- REQUIRED WORK -
Your answer should show every line of the material below that includes "stmt".

- DATA EXCERPTS -
import Summits.QuantumFields.YangMills.Theorems.UnitScaleTiltProp7CentrePinnedHessianPoincareCovFrames
import Summits.QuantumFields.YangMills.Theorems.UnitScaleTiltProp7InterpErrorHarmonicLetters
import HarnessLib

/-!
# Route `UnitScaleTilt`, crux K1 «MinimiserStabilityRegPr» (stmt-QuantumFields-19200), route-R E′ path (α′), (E1-b) covariant — (3.35) FRAMES ON AN ARBITRARY `tdist`-BALL AT THE
# MEMBER OF RECORD, BOTH POINTWISE ROWS: for `W ∈ RegPr` (`M·α₀ ≤ a₅`), every base point `x₀ ∈ T^{(0)}` and every radius `r` with `2r + 4 ≤ bigSide` (so every `r ≤ 18·ℓ_k`),
# ONE frame `Fr`, bi-contractive everywhere, with `‖(Fr x)⁻¹W(x,μ)Fr(x+e_μ) − 1‖ ≤ τ₁` and `‖h_μ(x + e_ν) − h_μ(x)‖ ≤ τ₂` for ALL `μ, ν` and ALL `x` with `tdist(x, x₀) ≤ r`

Cell `ym3-torus`, width seat `ym3-torus-px4` (gen 3); ★routeR-w3 g6 NAMER WORD (9a) 2026-08-28T21:58:57Z «px4 g3: FRAMES-POINTWISE» (= px11 g3's ASK 3, LOCATE-HK2COV #57): ONE letter
serving px11's F3-cov (the pin ball `B(embIter y₀, ℓ_k∕2)`), ym-routeR-w6 g6's (N-cov) framed transplant (the bond ball `B(b₋, 2ℓ_k + 2)`) and word (6b).  Sibling of ✓
`Prop7CentrePinnedHessianPoincareCovFrames` (p671512; same chain, window := a `tdist`-ball instead of the 13-cell Hessian window).  THEOREMS ONLY (0 `def`, 0 `sorry`);
`--supports stmt-QuantumFields-19200`, count-neutral.  YM₃ on T³ is a ladder rung (R3), not the Clay problem; nothing here claims a stub, the crux, d = 4 or the mass gap.

THE CHAIN (all by name): `tdist(x, x₀) ≤ r ⇒ x = x₀ + w`, `w ∈ Q_r(0)` (✓ `Prop7InterpErrorHarmonicLetters.exists_eq_transl_of_tdist_le`) `= (x̂₀ + w) mod N` (§1 `transl_eq_intCast`,
`x̂₀ = val ∘ x₀`) ⟹ ✓ `exists_gridCube_cover_box` (the integer box `Q_r(x̂₀)` with its `{0,1,2}³`-neighbours sits in ONE aligned cube `torusCube c (2·bigSide)`) ⟹ ✓
`gridCube_mem_cubeClass396` ⟹ ✓ `reg335_reg336_T3_of_regPr` ∘ ✓ `reg335_bgT3_iff` (`Reg335Cube` on it) ⟹ ✓ `frame_rows_of_reg335Cube_mixed` ⟹ frame `u⁻¹` on the cube, `1` outside.

WHAT IS PROVED (ns `…Theorems.Prop7MemberBallFrames`).
* §1 `transl_eq_intCast`, `lift_add_mem_box`, `forty_mul_le_bigSide` (`40·L^{K−n} ≤ bigSide`, so `2r + 4 ≤ bigSide` for every `r ≤ 18·L^{K−n}`).
* §2 ★★★ `exists_ballFrame_of_regPr` — `∃ c35 a₅ > 0, ∀ member, ∀ α₀ > 0, M·α₀ ≤ a₅ → ∀ W, RegPr → ∀ x₀ r, 2r + 4 ≤ bigSide → ∃ Fr, (∀ z, bi-contractive) ∧
  (∀ μ x, tdist x x₀ ≤ r → ‖(Fr x)⁻¹·W(x,μ)·Fr(x+e_μ) − 1‖ ≤ τ₁) ∧ (∀ μ ν x, tdist x x₀ ≤ r → ‖h_μ(x+e_ν) − h_μ(x)‖ ≤ τ₂)` with `τ₁ = ηC′e^{ηC′}`, `τ₂ = η(ηC′)e^{ηC′}`,
  `η = (L^{K−n})⁻¹`, `C′ = c35·(L·L^{a′})·α₀` — ✓p663714's `a₀, a₁` token-for-token (k-UNIFORM: `τ₁ ≍ α₀∕ℓ_k`, `τ₂ ≍ α₀∕ℓ_k²`).
HONEST SCOPE.  Bookkeeping over landed bricks (same inputs as ✓p671512); the analytic input is [B8] Prop. 6 via ✓ `reg335_reg336_T3_of_regPr`.

References: T. Bałaban, CMP 99 (1985) 75–102 [Balaban1985RegularSpaces] ((1.33) p.82, Prop. 6 p.99); CMP 99 (1985) 389–434 [Balaban1985BackgroundPropagators] ((3.28) p.395, (3.35) p.396);
CMP 102 (1985) 277–309 [Balaban1985Variational] (Sect. A p.280, Prop. 7 p.299).
-/

set_option autoImplicit false

noncomputable section

open scoped Matrix.Norms.L2Operator

namespace Summit.QuantumFields.YangMills.Theorems.Prop7MemberBallFrames

open Literature.MathematicalPhysics.QuantumFieldTheory.Balaban1983to89
open Literature.MathematicalPhysics.QuantumFieldTheory.Balaban1983to89.T3ContinuumYM3Torus
open Literature.MathematicalPhysics.QuantumFieldTheory.Balaban1983to89.T3PrintedRegularMinimiser (RegPr)
open Literature.MathematicalPhysics.QuantumFieldTheory.Balaban1983to89.B6KLevelCensusIndexV1 (KIdx kGeo)
open Literature.MathematicalPhysics.QuantumFieldTheory.Balaban1983to89.B6GlobalChartV1 (PV)
open B9Eq3117Current (gaugeTr)
open B9Eq335RegularityClasses (Reg335Cube)
open B4Eq19LatticeOperators (Zd box mem_box unitVec)
open B9TorusCalculus (torusT)
open B9BackgroundsKLevelV1 (torusCube cubeClass396 eta_pos_L_one_le_M_pos)
open B6MultiLevelBoxOperator (bigSide)
open B10Eq27TorusAxialLog (transl transl_apply unitsField toUField)
open LatticeNorms (scaleLen)
open Summit.QuantumFields.YangMills.Theorems.Prop7SectET3Members (hd3 memberIdx hkw)
open Summit.QuantumFields.YangMills.Theorems.Prop7SectET3BgClass (bgT3 cfgV1OfT3 reg335_bgT3_iff eta_memberIdx M_memberIdx)
open Summit.QuantumFields.YangMills.Theorems.Prop7SectET3ClassTransfer (two_mul_side_add_two_le reg335_reg336_T3_of_regPr)
open Summit.QuantumFields.YangMills.Theorems.Prop7LemmaHCurvedFramesOfRegPr (bigSide_dvd_sitesPerDir gridCube_mem_cubeClass396 scaleLen_eta_memberIdx)
open Summit.QuantumFields.YangMills.Theorems.Prop7CentrePinnedHessianPoincareCovFrames (frame_rows_of_reg335Cube_mixed piecewiseFrameHol_eq piecewiseFrame_bicontr
  torusT_intCast exists_gridCube_cover_box unitVec_mem unitVec_add_mem)
open Summit.QuantumFields.YangMills.Theorems.Prop7InterpErrorHarmonicLetters (exists_eq_transl_of_tdist_le)

/-! ## §1 Letters: the translate as an integer point read mod `N`; the ball radius budget -/

section Letters

variable {P : Params}

/-- `x₀ + w = (x̂₀ + w) mod N` with `x̂₀ := val ∘ x₀`. [folklore] -/
theorem transl_eq_intCast (x₀ : Site P 0) (w : Zd P.d) :
    transl x₀ w = fun κ => ((((fun κ => ((x₀ κ).val : ℤ)) + w) κ : ℤ) : ZMod (P.sitesPerDir 0)) := by
  funext κ
  rw [transl_apply, Pi.add_apply]
  push_cast
  rw [ZMod.natCast_zmod_val]

/-- `w ∈ Q_r(0) ⇒ x̂₀ + w ∈ Q_r(x̂₀)`. [folklore] -/
theorem lift_add_mem_box (x₀ : Site P 0) {r : ℤ} {w : Zd P.d} (hw : w ∈ box (0 : Zd P.d) r) :
    (fun κ => ((x₀ κ).val : ℤ)) + w ∈ box (fun κ => ((x₀ κ).val : ℤ)) r := by
  rw [mem_box] at hw ⊢
  intro i
  have := hw i
  simp only [Pi.zero_apply, sub_zero] at this
  simpa using this

end Letters

/-- **THE RADIUS BUDGET**: `40·L^{K−n} ≤ bigSide = L^{a′}·L^{K−n}·L` (`L^{a′} ≥ 8`, `L ≥ 5`) — so `2r + 4 ≤ bigSide` whenever `r ≤ 18·L^{K−n}` (pin balls `ℓ_k∕2`, bond balls `2ℓ_k + 2`, …).
[cite: Balaban1985BackgroundPropagators, p.396 (bookkeeping)] -/
theorem forty_mul_le_bigSide {ℓ : ℕ} (hℓ : 4 ≤ ℓ) {K n a' : ℕ} (hM8 : 8 ≤ (ℓ + 1) ^ a') :
    40 * (ℓ + 1) ^ (K - n) ≤ bigSide ℓ ((ℓ + 1) ^ a') (K - n) := by
  unfold bigSide
  rw [pow_succ]
  set x := (ℓ + 1) ^ (K - n)
  set a := (ℓ + 1) ^ a'
  have h1 : 8 * (x * 5) ≤ a * (x * (ℓ + 1)) := Nat.mul_le_mul hM8 (Nat.mul_le_mul_left x (by omega))
  calc 40 * x = 8 * (x * 5) := by ring
    _ ≤ a * (x * (ℓ + 1)) := h1

/-! ## §2 ★★★ The frame on a `tdist`-ball at the member -/

section Member

variable {ℓ : ℕ} {hL : Odd (ℓ + 1) ∧ 1 < ℓ + 1}

/-- ★★★ **(3.35) FRAMES ON A `tdist`-BALL AT THE MEMBER OF RECORD, BOTH POINTWISE ROWS** (see the module docstring): for `W ∈ RegPr` (`M·α₀ ≤ a₅`), every `x₀` and every `r` with
`2r + 4 ≤ bigSide`, a frame `Fr` (bi-contractive everywhere) whose framed links satisfy the SIZE row `τ₁` and the ALL-DIRECTION DIFFERENCE row `τ₂` at every `x` with `tdist(x, x₀) ≤ r`.
[cite: Balaban1985RegularSpaces, (1.33) p.82, Prop. 6 p.99; Balaban1985BackgroundPropagators, (3.35) p.396, (3.28) p.395; Balaban1985Variational, Sect. A p.280] -/
theorem exists_ballFrame_of_regPr (hℓ4 : 4 ≤ ℓ) :
    ∃ c35 a₅ : ℝ, 0 < c35 ∧ 0 < a₅ ∧
      ∀ (hℓ : 4 ≤ ℓ) (m : ℕ) (hm : 1 ≤ m) (n K a' R : ℕ) (hk1 : 1 ≤ K - n) (hsize : a' + 3 ≤ m + n) (hM8 : 8 ≤ (ℓ + 1) ^ a')
        (hR2 : 2 * (ℓ + 1) ^ 2 ≤ R) (α₀ : ℝ), 0 < α₀ → ((ℓ + 1 : ℕ) : ℝ) * (((ℓ + 1) ^ a' : ℕ) : ℝ) * α₀ ≤ a₅ →
        ∀ W : GaugeField (PV 2 ℓ m K hd3 hL) 0 (Matrix.specialUnitaryGroup (Fin 2) ℂ),
          RegPr (⟨ℓ + 1, hL, m, hm⟩ : T3Family) n K α₀ W →
          ∀ (x₀ : Site (PV 2 ℓ m K hd3 hL) 0) (r : ℕ), 2 * r + 4 ≤ bigSide ℓ ((ℓ + 1) ^ a') (K - n) →
            ∃ Fr : Site (PV 2 ℓ m K hd3 hL) 0 → (Matrix (Fin 2) (Fin 2) ℂ)ˣ,
              (∀ z : Site (PV 2 ℓ m K hd3 hL) 0, ‖(Fr z : Matrix (Fin 2) (Fin 2) ℂ)‖ ≤ 1 ∧ ‖(((Fr z)⁻¹ : (Matrix (Fin 2) (Fin 2) ℂ)ˣ) : Matrix (Fin 2) (Fin 2) ℂ)‖ ≤ 1) ∧
              (∀ (μ : Fin (PV 2 ℓ m K hd3 hL).d) (x : Site (PV 2 ℓ m K hd3 hL) 0), Site.tdist x x₀ ≤ r →
                ‖(((Fr x)⁻¹ * unitsField (toUField W) ⟨x, μ⟩ * Fr (torusT (PV 2 ℓ m K hd3 hL) 0 μ x) : (Matrix (Fin 2) (Fin 2) ℂ)ˣ) : Matrix (Fin 2) (Fin 2) ℂ) - 1‖
                  ≤ (((ℓ + 1 : ℕ) : ℝ) ^ (K - n))⁻¹ * (c35 * (((ℓ + 1 : ℕ) : ℝ) * (((ℓ + 1) ^ a' : ℕ) : ℝ)) * α₀)
                      * Real.exp ((((ℓ + 1 : ℕ) : ℝ) ^ (K - n))⁻¹ * (c35 * (((ℓ + 1 : ℕ) : ℝ) * (((ℓ + 1) ^ a' : ℕ) : ℝ)) * α₀))) ∧
              (∀ (μ ν : Fin (PV 2 ℓ m K hd3 hL).d) (x : Site (PV 2 ℓ m K hd3 hL) 0), Site.tdist x x₀ ≤ r →
                ‖(((Fr (torusT (PV 2 ℓ m K hd3 hL) 0 ν x))⁻¹ * unitsField (toUField W) ⟨torusT (PV 2 ℓ m K hd3 hL) 0 ν x, μ⟩
                      * Fr (torusT (PV 2 ℓ m K hd3 hL) 0 μ (torusT (PV 2 ℓ m K hd3 hL) 0 ν x)) : (Matrix (Fin 2) (Fin 2) ℂ)ˣ) : Matrix (Fin 2) (Fin 2) ℂ)
                    - (((Fr x)⁻¹ * unitsField (toUField W) ⟨x, μ⟩ * Fr (torusT (PV 2 ℓ m K hd3 hL) 0 μ x) : (Matrix (Fin 2) (Fin 2) ℂ)ˣ) : Matrix (Fin 2) (Fin 2) ℂ)‖
                  ≤ (((ℓ + 1 : ℕ) : ℝ) ^ (K - n))⁻¹ * ((((ℓ + 1 : ℕ) : ℝ) ^ (K - n))⁻¹ * (c35 * (((ℓ + 1 : ℕ) : ℝ) * (((ℓ + 1) ^ a' : ℕ) : ℝ)) * α₀))
                      * Real.exp ((((ℓ + 1 : ℕ) : ℝ) ^ (K - n))⁻¹ * (c35 * (((ℓ + 1 : ℕ) : ℝ) * (((ℓ + 1) ^ a' : ℕ) : ℝ)) * α₀))) := by
  classical
  obtain ⟨c35, a₅, hc35, ha₅, H⟩ := reg335_reg336_T3_of_regPr ℓ hL hℓ4
  refine ⟨c35, a₅, hc35, ha₅, ?_⟩
  intro hℓ m hm n K a' R hk1 hsize hM8 hR2 α₀ hα₀ hMα W hreg x₀ r hr
  set i := memberIdx ℓ hL hℓ m hm n K a' R hk1 hsize hM8 hR2 with hi
  have h335 := ((reg335_bgT3_iff i c35 α₀ W).1 (H hℓ m hm n K a' R hk1 hsize hM8 hR2 α₀ hα₀ hMα W hreg c35 le_rfl).1)
  -- one aligned cube of side `2B` around the ball
  set B := bigSide ℓ ((ℓ + 1) ^ a') (K - n) with hB
  have hBpos : 0 < B := by omega
  have hBN : B ∣ (PV 2 ℓ m K hd3 hL).sitesPerDir 0 := bigSide_dvd_sitesPerDir (hL := hL) hℓ m n K a' hk1 hsize
  have h2B2 : 2 * (2 * B) + 2 ≤ (PV 2 ℓ m K hd3 hL).sitesPerDir 0 := two_mul_side_add_two_le (hL := hL) hℓ m n K a' hk1 hsize (n' := 2) (by norm_num)
  have h2B : 2 * B ≤ (PV 2 ℓ m K hd3 hL).sitesPerDir 0 := by omega
  obtain ⟨c, hc, hcov⟩ := exists_gridCube_cover_box (P := PV 2 ℓ m K hd3 hL) B hBpos hBN h2B
    (fun κ : Fin (PV 2 ℓ m K hd3 hL).d => (((x₀ κ).val : ℤ))) r hr
  have hq := gridCube_mem_cubeClass396 (hL := hL) hℓ m hm n K a' R hk1 hsize hM8 hR2 c hc
  have hη : 0 < (kGeo i).eta := (eta_pos_L_one_le_M_pos i).1
  have hReg : Reg335Cube (torusT (PV 2 ℓ m K hd3 hL) 0) (fun κ z => unitsField (toUField W) ⟨z, κ⟩) (kGeo i).eta (torusCube c (2 * B))
      (scaleLen ((ℓ + 1 : ℕ) : ℝ) (kGeo i).eta (K - n)) (c35 * (kGeo i).M * α₀) := h335 _ hq
  obtain ⟨u, hu, hsize', hmixed⟩ := frame_rows_of_reg335Cube_mixed (torusT (PV 2 ℓ m K hd3 hL) 0) (fun κ z => unitsField (toUField W) ⟨z, κ⟩) hη hReg
  have hξ : scaleLen ((ℓ + 1 : ℕ) : ℝ) (kGeo i).eta (K - n) = 1 := scaleLen_eta_memberIdx (hL := hL) hℓ m hm n K a' R hk1 hsize hM8 hR2
  have hηe : (kGeo i).eta = ((((ℓ + 1 : ℕ) : ℝ)) ^ (K - n))⁻¹ := eta_memberIdx hℓ m hm n K a' R hk1 hsize hM8 hR2
  have hMe : (kGeo i).M = ((ℓ + 1 : ℕ) : ℝ) * (((ℓ + 1) ^ a' : ℕ) : ℝ) := M_memberIdx hℓ m hm n K a' R hk1 hsize hM8 hR2
  rw [hξ, inv_one, mul_one, hηe, hMe] at hsize'
  rw [hξ, one_pow, inv_one, mul_one, hηe, hMe] at hmixed
  refine ⟨fun z => if z ∈ torusCube c (2 * B) then (u z)⁻¹ else 1, piecewiseFrame_bicontr (torusCube c (2 * B)) u hu, ?_, ?_⟩
  · intro μ x hx
    obtain ⟨w, hw, hxw⟩ := exists_eq_transl_of_tdist_le x₀ x hx
    set N := (PV 2 ℓ m K hd3 hL).sitesPerDir 0 with hN
    have hz : (fun κ => ((x₀ κ).val : ℤ)) + w ∈ box (fun κ : Fin (PV 2 ℓ m K hd3 hL).d => ((x₀ κ).val : ℤ)) r := lift_add_mem_box x₀ hw
    have hcast : ∀ e : Zd (PV 2 ℓ m K hd3 hL).d, (∀ κ, 0 ≤ e κ ∧ e κ ≤ 2) →
        (fun κ => ((((fun κ => ((x₀ κ).val : ℤ)) + w + e) κ : ℤ) : ZMod N)) ∈ torusCube c (2 * B) := fun e he => hcov _ hz e he
    have hxc : x = fun κ => ((((fun κ => ((x₀ κ).val : ℤ)) + w) κ : ℤ) : ZMod N) := by rw [hxw, transl_eq_intCast]
    have hx0 : x ∈ torusCube c (2 * B) := by
      have := hcast 0 (fun κ => by simp); rw [add_zero] at this; rw [hxc]; exact this
    have hx1 : torusT (PV 2 ℓ m K hd3 hL) 0 μ x ∈ torusCube c (2 * B) := by
      rw [hxc, torusT_intCast]; exact hcast (unitVec μ) (unitVec_mem μ)
    rw [piecewiseFrameHol_eq (torusT (PV 2 ℓ m K hd3 hL) 0) (fun κ z => unitsField (toUField W) ⟨z, κ⟩) (torusCube c (2 * B)) u μ x hx0 hx1]
    exact hsize' μ x hx0
  · intro μ ν x hx
    obtain ⟨w, hw, hxw⟩ := exists_eq_transl_of_tdist_le x₀ x hx
    set N := (PV 2 ℓ m K hd3 hL).sitesPerDir 0 with hN
    have hz : (fun κ => ((x₀ κ).val : ℤ)) + w ∈ box (fun κ : Fin (PV 2 ℓ m K hd3 hL).d => ((x₀ κ).val : ℤ)) r := lift_add_mem_box x₀ hw
    have hcast : ∀ e : Zd (PV 2 ℓ m K hd3 hL).d, (∀ κ, 0 ≤ e κ ∧ e κ ≤ 2) →
        (fun κ => ((((fun κ => ((x₀ κ).val : ℤ)) + w + e) κ : ℤ) : ZMod N)) ∈ torusCube c (2 * B) := fun e he => hcov _ hz e he
    have hxc : x = fun κ => ((((fun κ => ((x₀ κ).val : ℤ)) + w) κ : ℤ) : ZMod N) := by rw [hxw, transl_eq_intCast]
    have hx0 : x ∈ torusCube c (2 * B) := by
      have := hcast 0 (fun κ => by simp); rw [add_zero] at this; rw [hxc]; exact this
    have hx1 : ∀ κ' : Fin (PV 2 ℓ m K hd3 hL).d, torusT (PV 2 ℓ m K hd3 hL) 0 κ' x ∈ torusCube c (2 * B) := by
      intro κ'; rw [hxc, torusT_intCast]; exact hcast (unitVec κ') (unitVec_mem κ')
    have hx2 : torusT (PV 2 ℓ m K hd3 hL) 0 μ (torusT (PV 2 ℓ m K hd3 hL) 0 ν x) ∈ torusCube c (2 * B) := by
      rw [hxc, torusT_intCast, torusT_intCast, add_assoc]; exact hcast (unitVec ν + unitVec μ) (unitVec_add_mem ν μ)
    rw [piecewiseFrameHol_eq (torusT (PV 2 ℓ m K hd3 hL) 0) (fun κ z => unitsField (toUField W) ⟨z, κ⟩) (torusCube c (2 * B)) u μ _ (hx1 ν) hx2,
      piecewiseFrameHol_eq (torusT (PV 2 ℓ m K hd3 hL) 0) (fun κ z => unitsField (toUField W) ⟨z, κ⟩) (torusCube c (2 * B)) u μ x hx0 (hx1 μ)]
    exact hmixed ν μ x hx0 (hx1 ν)

end Member

end Summit.QuantumFields.YangMills.Theorems.Prop7MemberBallFrames

end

- YOUR RESPONSE -
# Route `UnitScaleTilt`, crux K1 «MinimiserStabilityRegPr» (stmt-QuantumFields-19200), route-R E′ path (α′), (E1-b) covariant — (3.35) FRAMES ON AN ARBITRARY `tdist`-BALL AT THE
`--supports stmt-QuantumFields-19200`, count-neutral.  YM₃ on T³ is a ladder rung (R3), not the Clay problem; nothing here claims a stub, the crux, d = 4 or the mass gap.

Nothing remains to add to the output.